------ ENTRIES SHOWN

import Summits.ABC.IUTFork.DAGL2p

/-!
# Kernel DAG index — witness UPGRADE part zb (GENERATED by abc-iut-c312-2 gen 7 `work/gen_index.py upgrade` @2026-08-27T07:05Z from HOME/plan/DAG.tsv
(regenerated 2026-08-27T07:01:46Z); spec v1.3 §2(c) "`_holds` iff the DAG row is discharged", §5 "re-file when nodes change status")

THIS FILE PROVES NOTHING NEW AND ASSERTS NOTHING. For 1 nodes ALREADY INDEXED with a partial witness `N_<id>_part` (their DAG row was
`landed(p…)` when indexed) whose row is NOW `discharged(p…)`, it adds the discharge witness `N_<id>_holds : N_<id> := N_<id>_part` BY NAME —
the node statement `N_<id>` is untouched (append-only across files: nothing landed is redefined). Nothing here says abc is proved or refuted
or takes a side on [IUTchIII] Cor 3.12. typed ≠ discharged; indexed ≠ endorsed.
-/

namespace Summit.ABC.IUTFork.DAG

/-- [node EtTh:Thm1.6(ii) · L2/D1 · DAG status discharged(p505812+p504187)] discharge witness of `N_EtTh_Thm1_6_ii` (indexed in `DAGL2p` with `_part` while the row was landed; now discharged, p505812): BY NAME; proves nothing new. -/
theorem N_EtTh_Thm1_6_ii_holds : N_EtTh_Thm1_6_ii := N_EtTh_Thm1_6_ii_part

end Summit.ABC.IUTFork.DAG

------------

EXERCISE OBJECTIVE
Pull every line containing "nodes" from the data.

ANSWER TO THIS PROBLEM
(regenerated 2026-08-27T07:01:46Z); spec v1.3 §2(c) "`_holds` iff the DAG row is discharged", §5 "re-file when nodes change status")
THIS FILE PROVES NOTHING NEW AND ASSERTS NOTHING. For 1 nodes ALREADY INDEXED with a partial witness `N_<id>_part` (their DAG row was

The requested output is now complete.